What an unforgettable  week ! Key lesson is as blogged earlier that we need to diversify as a retailer and whatever largest holding we have, expect the unexpected.



Cory
2020-0802



Nov 25, 2016

Cory Diary : When higher Dividend has a Price

Just when I thought 2016 will be the year my Dividend will finally dipped since embarking on dividend strategy, year-to-date I have hit another all time high (updated for privacy) . So what happened ?

Thanks, but not thanks, due to "anticipated" Neretal special dividend of 15 cents but with more than 20 cents dent to the Share price after ... a heavy price to pay for indeed if you are someone who has been tracking this counter. Is definitely not a Saizen. And I am not pleased.

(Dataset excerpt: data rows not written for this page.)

import Summits.QuantumFields.YangMills.Theorems.UnitScaleTiltFluctuationComparisonRegPrLiftFaceAssembly

/-!
# Route `UnitScaleTilt` — crux K1bR-pr `FluctuationComparisonRegPrL` (stmt-QuantumFields-19935, ex 19201), stub `stub_oneStepSmallLift`
# (W7 line), (L1)-table for the INTERIOR (all-`L`) pipeline: «ANSATZ T» part 1 — THE ONE-DIMENSIONAL KERNELS OF THE TENSOR LIFT
# (support file `--supports stmt-QuantumFields-19935`)

Cell `ym3-torus` (rung R3), seat `ym3-torus-p2` gen 10; source: this seat's gen-9 memo `HOME/IR-NODE.md` §16 (the tensor-product one-step
lift `Z′ = H₁`: cubical Whitney forms corrected to EXACT block averages; `S Z′ = 0`, `F₀ + d₁Z′ = J₂ − H₂d₂`, kit j261958/j262335), re-verified
in the tree's `rowFormC`/`succOff`/`bvec`/`kvec`/`d2` conventions (gen 10, `ansatz/verify_tensor.py`: 0 mismatches over all classes, L = 3…9).

Block size `L = 2h+1`; a fine position inside a block is an OFFSET `p ∈ {0,…,2h}` (centre `p = h`, exit `p = 2h`); a 1-D kernel is a
function `X p j` = the coefficient of the coarse datum at relative coarse index `j ∈ ℤ` (all kernels here live on `j ∈ {−1,0,1}`).
* §1 constants `ε = h(h+1)/(2L²)`, `c₀ = L/(h+1)²`, bump `b(p) = c₀(h+1−|p−h|)`; the five kernels by components (`j = −1, 0, 1`):
  `P⁰` (block-constant interpolation of 0-forms), `P¹` (1-forms on the exit bond), `J⁰` (tent − ε·b·Δ²), `J¹` (cell/L − ε·(db)·Δ₋),
  and the HOMOTOPY `h` (`h(u)(p) = (p−h)/L·u(cell) − ε b(p)·(u(y) − u(y−1))`);
* §2 `mk3` (components ↦ kernel), the fine coboundary with carry `fδ` and the coarse index difference `cΔ`, bump facts, and the
  COMPONENTWISE forms `I1a`–`I3g` of the chain identities `∂h = J¹ − P¹`, `h∂ = J⁰ − P⁰`, `∂J⁰ = J¹∂` (pointwise in the offset `p`).

Part 1b (`…AnsatzT1DIdentities`) assembles them into **`fδ h = J¹ − P¹`**, **`cΔ h = J⁰ − P⁰`**, **`fδ J⁰ = cΔ J¹`**, **`fδ P⁰ = cΔ P¹`**,
proves the NEUTRALITY `Σ_{p ≤ 2h} h(p, j) = 0` (source of `S Z′ = 0`) and crude `ℓ¹` bounds; parts 2–3 (`…AnsatzTKernel`, `…AnsatzTRowBound`)
assemble the `d = 3` table `kzT` and its `RowMass`/`RowBound`/transverse neutrality (`λ ≤ 18/L²`, `18/L²·√L < 1` for `L ≥ 7`).
Elementary; nothing of Bałaban's is asserted.
-/

noncomputable section

namespace Summit.QuantumFields.YangMills.Theorems.ApproxLift.AnsatzT

/-! ## §1 Constants and the five kernels by components -/

/-- `L = 2h + 1` as a real number. -/
def Lr (h : ℕ) : ℝ := 2 * (h : ℝ) + 1

/-- `ε = (L² − 1)/(8L²) = h(h+1)/(2L²)`. -/
def eps (h : ℕ) : ℝ := ((h : ℝ) * ((h : ℝ) + 1)) / (2 * Lr h ^ 2)

/-- `c₀ = L/(h+1)²` (the bump has block sum `L`). -/
def c0 (h : ℕ) : ℝ := Lr h / ((h : ℝ) + 1) ^ 2

/-- The bump `b(p) = c₀·(h + 1 − |p − h|)`: `c₀(p+1)` for `p ≤ h`, `c₀(L − p)` for `p ≥ h`. -/
def bump (h p : ℕ) : ℝ := c0 h * (if p ≤ h then (p : ℝ) + 1 else Lr h - p)

/-- `0 < L`. -/
theorem Lr_pos (h : ℕ) : 0 < Lr h := by unfold Lr; positivity
/-- `0 ≤ ε`. -/
theorem eps_nonneg (h : ℕ) : 0 ≤ eps h := by unfold eps; have := Lr_pos h; positivity
/-- `0 < c₀`. -/
theorem c0_pos (h : ℕ) : 0 < c0 h := by unfold c0; have := Lr_pos h; positivity

/-- `ε·c₀ = h/(2L(h+1))`. -/
theorem eps_mul_c0 (h : ℕ) : eps h * c0 h = (h : ℝ) / (2 * Lr h * ((h : ℝ) + 1)) := by
  unfold eps c0; have hL := Lr_pos h
  have h1 : (0 : ℝ) < (h : ℝ) + 1 := by positivity
  field_simp

/-- `0 ≤ ε·c₀ ≤ 1/(2L)`. -/
theorem eps_mul_c0_le (h : ℕ) : eps h * c0 h ≤ 1 / (2 * Lr h) := by
  rw [eps_mul_c0, div_le_div_iff₀ (by have := Lr_pos h; positivity) (by have := Lr_pos h; positivity)]
  have := Lr_pos h; nlinarith

/-- `0 ≤ b(p) ≤ c₀(h+1)` for `p ≤ 2h`. -/
theorem bump_bounds {h p : ℕ} (hp : p ≤ 2 * h) : 0 ≤ bump h p ∧ bump h p ≤ c0 h * ((h : ℝ) + 1) := by
  have hc := c0_pos h
  have hp' : (p : ℝ) ≤ 2 * h := by exact_mod_cast hp
  unfold bump; split_ifs with hph
  · have : (p : ℝ) ≤ h := by exact_mod_cast hph
    exact ⟨by positivity, by nlinarith⟩
  · have : (h : ℝ) + 1 ≤ p := by exact_mod_cast (by omega : h + 1 ≤ p)
    unfold Lr at *
    exact ⟨by nlinarith, by nlinarith⟩

/-- `ε·b(p) ≤ 1/4` (indeed `≤ h/(2L) < 1/4`) for `p ≤ 2h`. -/
theorem eps_bump_le {h p : ℕ} (hp : p ≤ 2 * h) : 0 ≤ eps h * bump h p ∧ eps h * bump h p ≤ 1 / 4 := by
  obtain ⟨b0, b1⟩ := bump_bounds hp
  have he := eps_nonneg h
  refine ⟨mul_nonneg he b0, ?_⟩
  have h1 : eps h * bump h p ≤ eps h * c0 h * ((h : ℝ) + 1) := by nlinarith
  have h2 : eps h * c0 h * ((h : ℝ) + 1) = (h : ℝ) / (2 * Lr h) := by
    rw [eps_mul_c0]; have := Lr_pos h; have : (0:ℝ) < (h:ℝ) + 1 := by positivity
    field_simp
  have h3 : (h : ℝ) / (2 * Lr h) ≤ 1 / 4 := by
    rw [div_le_div_iff₀ (by have := Lr_pos h; positivity) (by norm_num)]; unfold Lr; nlinarith
  linarith

/-- `P⁰`: coefficient `1` at `j = 0`. -/
def P0z (_h _p : ℕ) : ℝ := 1
/-- `P¹`: coefficient `1` at `j = 0` on the exit bond `p = 2h`. -/
def P1z (h p : ℕ) : ℝ := if p = 2 * h then 1 else 0

/-- `h`, component `j = −1`: `[p < h](p−h)/L + ε b(p)`. -/
def hm (h p : ℕ) : ℝ := (if p < h then ((p : ℝ) - h) / Lr h else 0) + eps h * bump h p
/-- `h`, component `j = 0`: `[p > h](p−h)/L − ε b(p)`. -/
def hz (h p : ℕ) : ℝ := (if h < p then ((p : ℝ) - h) / Lr h else 0) - eps h * bump h p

If anyone think that dividend strategy does not work locally, think again. (updated for privacy).

Will I be able to maintain this new level of dividend next year ? Probably considering my portfolio is still not optimise. Still some work to do. Another is the high cash level which I have been deliberating on to use. Quite an amount in foreign currency which has hedge S$ currency weakness.

Good news for this two weeks will be my income currency has appreciated 8% relative to Singapore dollars. The bad news is that the rate is dynamic and many of my assets are Singapore dollar denominated including loans.But then interests rate is moving up. And my portfolio is muted towards the Trump Rally to my dismay. One good thing out of it is that our labour cost reduced by 8%. And property in relative terms has become cheaper by 8% too. This is really good for Singapore reeling from high cost of labours and property prices.

Talking about interests rate. Reits got skinned recently and I dipped for some. So glad to be back in the 6%-10% yield range. In the Telco front is a slaughter.I have avoided Starhub and M1 specifically for the past year. Singtel I feel is ok because whatever go down likely will come back up. It is more sentiment for a diversified and strong counter. Will there be special dividend after coming one ? oh no ...hope not another Neratel. There has been huge outflow of money from developing world back to America pushing the DJIA to another high. I would be prepared for the tide returning.

What's more ?

Busy weeks on travel. America is still a land of plenty, and waste. Consumer market rule.
Salary and Bonus assessment period. :)

Cory
20161125


Jul 12, 2016

Cory Diary : Equity Dividends 2016 Q2

Still in the atmosphere of Brexit, market is roaring back. So much on the fallout !At the same time Telco has a good run with talks on the 4th Telco viability. Seems like everyone has forgotten about the slow growth of major economies. True to my prediction, it is exciting time !

(updated for privacy) 

Year to date (Q2 '16) (updated for privacy) .  There will be challenge beating (updated for privacy) in 2015 due to I have taken profits on a number of counters and with more to come if the market continues to pick up.

 I have done some mitigation by re-balancing some of the returns to fixed instruments. And am now exploring for other opportunities on the remaining cash. New risk will be Indonesia and deeper risk will be China.